Correction: The EMP seems to be caused by their transportation systems. It is likely this is a byproduct of their system, not an intentional weapon. This puts to question how constant it is. Does it really burst evenly out? Or does it fire off in different waves in some unstable pattern. It is likely that some equipment sitting in the right place at the right time could be spared. This would explain the news crews who were able to photograph at least some of the events (most likely using long range zoom).

Joshua Skains

Corrected entry: In the scenes where Tom Cruise, Tim Robbins, and Dakota Fanning are in the basement and the aliens are looking at stuff, one of them spins the front wheel of a bike, yet the freewheel can be heard ticking.
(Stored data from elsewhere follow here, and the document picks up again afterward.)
import Summits.QuantumFields.YangMills.Theorems.PencilRigidityWeakCouplingHypercubicLimitCurvFunctional
import Summits.QuantumFields.YangMills.Theorems.PencilRigidityWeakCouplingHypercubicLimitRPPairPlaneDist
import Summits.QuantumFields.YangMills.Theorems.LangevinControlUVOSLegsFromFemtoAndGapStubAssemblyRPExpansion
import Summits.QuantumFields.YangMills.Theorems.MirrorModularBoostsHypercubicLimitPlaneLimitsDefs
import Summits.QuantumFields.YangMills.Theorems.MirrorModularBoostsHypercubicLimitClosureHalvesDefs
import Summits.QuantumFields.YangMills.Theorems.LangevinControlUVOSLegsAtWeakCouplingCDefs
import Summits.QuantumFields.YangMills.Theorems.FradkinShenkerFlowFiniteSusceptibilityWeakCouplingRPCauchySchwarz
import HarnessLib

/-!
# Crux `WeakCouplingHypercubicLimit` (stmt-QuantumFields-16120), line `Sketch`, r10 toolkit: expectation facts of
the smeared plane-string functional (sub-goal SG-H `fieldObs_expectation_facts`)

Helper file of the lead (c4) for the r10 skeleton `Cruxes/WeakCouplingHypercubicLimit/Lines/Sketch.lean`.  On the
odd torus of side `2L+1`, for the smeared multi-point plane-string functional `fieldObs r L a F m` (OSLegs toolkit
XVII: `Σ_{q valid} Σ_{y ∈ boxⁿ} F(a y) ∏ₗ (plane (q l) (y l) − m (q l))`) under Wilson's torus state
`μ = wilsonMeasure r.ρ β`:

1. the mean of the RENORMALISED functional at step `k` of a scaling scheme (test function `(c_k a_k⁴)ⁿ • F`,
   counterterms `m_k / 6`) is the finite sum over plane strings `q : Fin n → Plane` of the twin's renormalised
   plane-string distributions `planeDist r sch k n q F` (termwise integration, `∫ strObs = torusMomentStr`,
   `latticeDistStr_apply`, reindexing valid strings by maps into `Plane`);
2. the functional is real for real test functions (the string observables are real);
3. `μ` is invariant under the torus time reflection `GaugeConfig.timeReflect`
   (`RPCauchySchwarz.wilsonMeasure_map_timeReflect`, a measurable involution);
4. `μ`-means are invariant under time translation of the test function by a lattice vector `(j a) e₀` as long
   as the lattice support and its translate stay in the box: translating the test function is translating the
   `ℤ⁴`-configuration (`curvFunctional_configShift`, here without the positivity of the spacing), the periodic
   lift intertwines it with a torus translation (`toTorusObservable_comp_configShift`), and `μ` is translation
   invariant (`wilsonMeasure_map_torusConfigShift`).

Refs: OsterwalderSeiler1978 §§2–3; GlimmJaffe1987 §6.1.
-/

noncomputable section

open scoped SchwartzMap BigOperators ComplexConjugate
open MeasureTheory Filter Topology
open Literature.MathematicalPhysics.QuantumFieldTheory Literature.MathematicalPhysics.QuantumLattice
open Literature.MathematicalPhysics.AQFT
open Literature.Probability.LatticeModels (box Site)
open Summit.QuantumFields.YangMills.Cruxes.HypercubicLimit.CouplingResponse
open Summit.QuantumFields.YangMills.Cruxes.OSLegsFromFemtoAndGap.DlrCollarTransfer (plane conn Decay RPPos ConnCS)
open Summit.QuantumFields.YangMills.Cruxes.OSLegsAtWeakCouplingC.Sketch (Separated)
open Summit.QuantumFields.YangMills.Theorems.OSLegsFromFemtoAndGap

namespace Summit.QuantumFields.YangMills.Theorems.WeakCouplingHypercubicLimit.TraceNormColdPressure

section Helpers

variable {G : Type} [Group G] [TopologicalSpace G] [IsTopologicalGroup G] [CompactSpace G]
  [MeasurableSpace G] [BorelSpace G]

/-- **The mean of the smeared plane-string field as a sum over maps into `Plane`**:
`E[fieldObs a F m] = Σ_{q : Fin n → Plane} latticeDistStr (plaquetteObs ∘ q) (m ∘ q) F` (termwise integration,
`∫ strObs = torusMomentStr`, `latticeDistStr_apply`, `sum_planeStrings_eq_sum_plane`). [folklore] -/
theorem integral_fieldObs_eq_sum_latticeDistStr (r : LatticeRep G) (β : ℝ) (L : ℕ) (a : ℝ) {n : ℕ}
    (F : 𝓢((Fin n → EuclideanSpace ℝ (Fin 4)), ℂ)) (m : Fin 4 × Fin 4 → ℝ) :
    ∫ U, fieldObs r L a F m U ∂(wilsonMeasure r.ρ β : Measure (GaugeConfig 4 (2 * L + 1) G)) =
      ∑ q : Fin n → Plane, latticeDistStr r.ρ β L a (fun l => plaquetteObs r.ρ 0 (q l).1.1 (q l).1.2)
        (fun l => m (q l).1) F := by
  -- adapted from `OSLegsAtWeakCouplingC.integral_fieldObs` (stub_rope helpers IV)
  unfold fieldObs
  rw [integral_finsetSum _ fun q _ => integrable_finsetSum _ fun y _ =>
    (integrable_strObs r β L q _ y).ofReal.const_mul _, sum_planeStrings_eq_sum_plane]
  refine Finset.sum_congr rfl fun q _ => ?_
  rw [latticeDistStr_apply, integral_finsetSum _ fun y _ => (integrable_strObs r β L _ _ y).ofReal.const_mul _]
  refine Finset.sum_congr rfl fun y _ => ?_
  rw [integral_const_mul, integral_complex_ofReal, integral_strObs, mul_comm]

omit [IsTopologicalGroup G] [CompactSpace G] [BorelSpace G] in
/-- **The smeared plane-string field of a real test function is real** (the string observables are real).
[folklore] -/
theorem conj_fieldObs (r : LatticeRep G) (L : ℕ) (a : ℝ) {n : ℕ} (F : 𝓢((Fin n → EuclideanSpace ℝ (Fin 4)), ℂ))
    (m : Fin 4 × Fin 4 → ℝ) (hF : ∀ x, conj (F x) = F x) (U : GaugeConfig 4 (2 * L + 1) G) :
    conj (fieldObs r L a F m U) = fieldObs r L a F m U := by
  unfold fieldObs
  simp only [map_sum, map_mul, Complex.conj_ofReal, hF]

/-- **Wilson's torus state is time-reflection invariant** (integral form of
`RPCauchySchwarz.wilsonMeasure_map_timeReflect`; `GaugeConfig.timeReflect` is a measurable involution, so no
measurability of the integrand is needed). [folklore] -/
theorem integral_comp_timeReflect_eq (r : LatticeRep G) (L : ℕ) (β : ℝ) (f : GaugeConfig 4 (2 * L + 1) G → ℂ) :
    ∫ U, f (GaugeConfig.timeReflect U) ∂(wilsonMeasure r.ρ β : Measure (GaugeConfig 4 (2 * L + 1) G)) =
      ∫ U, f U ∂(wilsonMeasure r.ρ β : Measure (GaugeConfig 4 (2 * L + 1) G)) := by
  have he : ⇑(MeasurableEquiv.ofInvolutive (GaugeConfig.timeReflect (d := 4) (L := 2 * L + 1) (G := G))
      FiniteSusceptibilityWeakCoupling.RPCauchySchwarz.timeReflect_timeReflect WilsonRP.measurable_timeReflect) =
      GaugeConfig.timeReflect := rfl
  rw [← he, ← integral_map_equiv, he,
    FiniteSusceptibilityWeakCoupling.RPCauchySchwarz.wilsonMeasure_map_timeReflect r.ρ r.continuous β]

/-- **Wilson's torus state is translation invariant** (integral form of `wilsonMeasure_map_torusConfigShift`).
[folklore] -/
theorem integral_comp_torusConfigShift_eq (r : LatticeRep G) (L : ℕ) (β : ℝ)
    (v : Literature.MathematicalPhysics.QuantumFieldTheory.Site 4 (2 * L + 1)) (f : GaugeConfig 4 (2 * L + 1) G → ℂ) :
    ∫ U, f (torusConfigShift v U) ∂(wilsonMeasure r.ρ β : Measure (GaugeConfig 4 (2 * L + 1) G)) =
      ∫ U, f U ∂(wilsonMeasure r.ρ β : Measure (GaugeConfig 4 (2 * L + 1) G)) := by
  rw [← integral_map_equiv, wilsonMeasure_map_torusConfigShift r.ρ β v]

omit [IsTopologicalGroup G] [CompactSpace G] [BorelSpace G] in
/-- **Time-translating the configuration is time-translating the test function** in the smeared plane-string sum
(`curvFunctional_configShift` of the same toolkit, whose positivity hypothesis on the spacing is not used: reindex
`y ↦ y + j e₀` on the non-zero terms, which stay in the box by hypothesis). [folklore] -/
theorem sum_configShift_eq_sum_translateMulti (r : LatticeRep G) (L : ℕ) (a : ℝ) {n : ℕ} (j : ℕ)
    (F : 𝓢((Fin n → EuclideanSpace ℝ (Fin 4)), ℂ)) (m : Fin 4 × Fin 4 → ℝ)
    (hF : ∀ y : Fin n → Site 4, F (fun l => a • siteToE (y l)) ≠ 0 →
      ∀ l, y l ∈ box 4 L ∧ y l + Pi.single 0 (j : ℤ) ∈ box 4 L) (V : LGConfig 4 G) :
    (∑ q ∈ Fintype.piFinset (fun _ : Fin n => Finset.univ.filter fun p : Fin 4 × Fin 4 => p.1 < p.2),
      ∑ y ∈ Fintype.piFinset (fun _ : Fin n => box 4 L),
        F (fun l => a • siteToE (y l)) *
          ((∏ l, (plane G r (q l) (y l) (configShift (-Pi.single 0 (j : ℤ)) V) - m (q l)) : ℝ) : ℂ)) =
    ∑ q ∈ Fintype.piFinset (fun _ : Fin n => Finset.univ.filter fun p : Fin 4 × Fin 4 => p.1 < p.2),
      ∑ y ∈ Fintype.piFinset (fun _ : Fin n => box 4 L),
        translateMulti (((j : ℝ) * a) • EuclideanSpace.single (0 : Fin 4) (1 : ℝ)) F (fun l => a • siteToE (y l)) *
          ((∏ l, (plane G r (q l) (y l) V - m (q l)) : ℝ) : ℂ) := by
  -- adapted from `curvFunctional_configShift` (sub-goal SG-B0, same namespace), minus the unused `0 < a`
  refine Finset.sum_congr rfl fun q _ => ?_
  have htr : ∀ y : Fin n → Site 4,
      (fun l => a • siteToE (y l) - ((j : ℝ) * a) • EuclideanSpace.single (0 : Fin 4) (1 : ℝ)) =
        fun l => a • siteToE (y l - Pi.single 0 (j : ℤ)) :=
    fun y => funext fun l => smul_siteToE_sub_single a j (y l)
  simp_rw [plane_configShift, translateMulti_apply, htr]
  -- reindex `y ↦ y + j e₀` on the non-zero terms
  refine Finset.sum_bij_ne_zero (fun y _ _ => fun l => y l + Pi.single 0 (j : ℤ)) (fun y _ hne => ?_)
    (fun y₁ _ _ y₂ _ _ h => funext fun l => add_right_cancel (congrFun h l)) (fun y' _ hne => ?_)
    (fun y _ _ => by simp only [add_sub_cancel_right])
  · have hF0 : F (fun l => a • siteToE (y l)) ≠ 0 := fun h => hne (by rw [h, zero_mul])
    exact Fintype.mem_piFinset.2 fun l => (hF y hF0 l).2
  · have hF0 : F (fun l => a • siteToE (y' l - Pi.single 0 (j : ℤ))) ≠ 0 :=
      fun h => hne (by rw [h, zero_mul])
    exact ⟨fun l => y' l - Pi.single 0 (j : ℤ), Fintype.mem_piFinset.2 fun l => (hF _ hF0 l).1,
      by simpa only [sub_add_cancel] using hne, funext fun l => sub_add_cancel _ _⟩

omit [Group G] [TopologicalSpace G] [IsTopologicalGroup G] [CompactSpace G] [BorelSpace G] in
/-- **The periodic lift intertwines the translations** of the torus and of `ℤ⁴`:
`lift (τ_{proj w} U) = configShift w (lift U)` (`toTorusObservable_comp_configShift` at `F = id`). [folklore] -/
theorem torusLift_torusConfigShift_proj (S : ℕ) (w : Site 4) (U : GaugeConfig 4 S G) :
    torusLift S (torusConfigShift (Literature.Probability.LatticeModels.Torus.proj S w) U) =
      configShift w (torusLift S U) := by
  have h := toTorusObservable_comp_configShift (G := G) S w (id : LGConfig 4 G → LGConfig 4 G)
  exact (congrFun h U).symm

omit [IsTopologicalGroup G] [CompactSpace G] [BorelSpace G] in
/-- **Time translation of the test function is a torus translation of the configuration**:
`fieldObs a (T_{(j a) e₀} F) m U = fieldObs a F m (τ_{proj (−j e₀)} U)` when the lattice support of `F` and its
translate by `j e₀` stay in the box (`sum_configShift_eq_sum_translateMulti` read through the periodic lift,
`torusLift_torusConfigShift_proj`). [folklore] -/
theorem fieldObs_translateMulti_eq (r : LatticeRep G) (L : ℕ) (a : ℝ) {n : ℕ} (j : ℕ)
    (F : 𝓢((Fin n → EuclideanSpace ℝ (Fin 4)), ℂ)) (m : Fin 4 × Fin 4 → ℝ)
    (hF : ∀ y : Fin n → Site 4, F (fun l => a • siteToE (y l)) ≠ 0 →
      ∀ l, y l ∈ box 4 L ∧ y l + Pi.single 0 (j : ℤ) ∈ box 4 L) (U : GaugeConfig 4 (2 * L + 1) G) :
    fieldObs r L a (translateMulti (((j : ℝ) * a) • EuclideanSpace.single (0 : Fin 4) (1 : ℝ)) F) m U =
      fieldObs r L a F m (torusConfigShift
        (Literature.Probability.LatticeModels.Torus.proj (2 * L + 1) (-Pi.single 0 (j : ℤ))) U) := by
  unfold fieldObs strObs
  rw [torusLift_torusConfigShift_proj]
  exact (sum_configShift_eq_sum_translateMulti r L a j F m hF (torusLift (2 * L + 1) U)).symm

end Helpers

/-- **Registered sub-goal SG-H `fieldObs_expectation_facts` (line `Sketch`, r10).**  Expectation facts of the
smeared plane-string functional at step `k`: (1) the mean of the renormalised functional is the sum of the twin's
renormalised plane-string distributions `Σ_q planeDist r sch k n q F`; (2) it is real for real test functions;
(3) Wilson's torus state is time-reflection invariant; (4) and translation invariant: translating the test
function by the lattice time vector `(j a) e₀` does not change the mean (support and its translate inside the box).
[folklore] -/
theorem fieldObs_expectation_facts :
    ∀ (G : Type) [Group G] [TopologicalSpace G] [IsTopologicalGroup G] [CompactSpace G]
      [MeasurableSpace G] [BorelSpace G] (r : LatticeRep G),
    (∀ (sch : SpeciesScheme (YMSpecies G)) (k n : ℕ) (F : 𝓢((Fin n → EuclideanSpace ℝ (Fin 4)), ℂ)),
      ∫ U, fieldObs r (sch.L k) (sch.a k) ((((sch.c r.curvature k * sch.a k ^ 4) ^ n : ℝ) : ℂ) • F)
          (fun _ => sch.m r.curvature k / 6) U
        ∂(wilsonMeasure r.ρ (sch.β k) : Measure (GaugeConfig 4 (2 * sch.L k + 1) G)) =
      ∑ q : Fin n → Plane, planeDist r sch k n q F) ∧
    (∀ (L : ℕ) (a : ℝ) (n : ℕ) (F : 𝓢((Fin n → EuclideanSpace ℝ (Fin 4)), ℂ)) (m : Fin 4 × Fin 4 → ℝ),
      (∀ x, conj (F x) = F x) → ∀ U : GaugeConfig 4 (2 * L + 1) G, conj (fieldObs r L a F m U) = fieldObs r L a F m U) ∧
    (∀ (L : ℕ) (β : ℝ) (f : GaugeConfig 4 (2 * L + 1) G → ℂ),
      ∫ U, f (GaugeConfig.timeReflect U) ∂(wilsonMeasure r.ρ β : Measure (GaugeConfig 4 (2 * L + 1) G)) =
        ∫ U, f U ∂(wilsonMeasure r.ρ β : Measure (GaugeConfig 4 (2 * L + 1) G))) ∧
    (∀ (L : ℕ) (β a : ℝ) (n j : ℕ) (F : 𝓢((Fin n → EuclideanSpace ℝ (Fin 4)), ℂ)) (m : Fin 4 × Fin 4 → ℝ),
      (∀ y : Fin n → Site 4, F (fun l => a • siteToE (y l)) ≠ 0 →
        ∀ l, y l ∈ box 4 L ∧ y l + Pi.single 0 (j : ℤ) ∈ box 4 L) →
      ∫ U, fieldObs r L a (translateMulti (((j : ℝ) * a) • EuclideanSpace.single (0 : Fin 4) (1 : ℝ)) F) m U
          ∂(wilsonMeasure r.ρ β : Measure (GaugeConfig 4 (2 * L + 1) G)) =
        ∫ U, fieldObs r L a F m U ∂(wilsonMeasure r.ρ β : Measure (GaugeConfig 4 (2 * L + 1) G))) := by
  intro G _ _ _ _ _ _ r
  refine ⟨fun sch k n F => ?_, fun L a n F m hF U => conj_fieldObs r L a F m hF U,
    fun L β f => integral_comp_timeReflect_eq r L β f, fun L β a n j F m hF => ?_⟩
  · -- (1) the mean of the renormalised functional
    rw [integral_fieldObs_eq_sum_latticeDistStr]
    refine Finset.sum_congr rfl fun q _ => ?_
    simp only [planeDist, map_smul, smul_apply, planeSpecies_F, smul_eq_mul]
  · -- (4) translation invariance of the mean
    simp only [fieldObs_translateMulti_eq r L a j F m hF]
    exact integral_comp_torusConfigShift_eq r L β _ (fieldObs r L a F m)

end Summit.QuantumFields.YangMills.Theorems.WeakCouplingHypercubicLimit.TraceNormColdPressure

end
That part is only on the rear wheel hub.

Correction: It was not the freewheel itself ticking, it was something ticking against the spokes as the wheel turned.

Corrected entry: In the scene where Tom and his kids get on the ferry, it changes from heavily raining to snowing and back again throughout the shots.

Correction: The weather can go from snow to rain and back to snow in a very short period of time. Nor is it ash from the bodies. Firstly, the tripods are nowhere near the town when the snow first appears. Secondly, the ash from the dead people is much finer than that.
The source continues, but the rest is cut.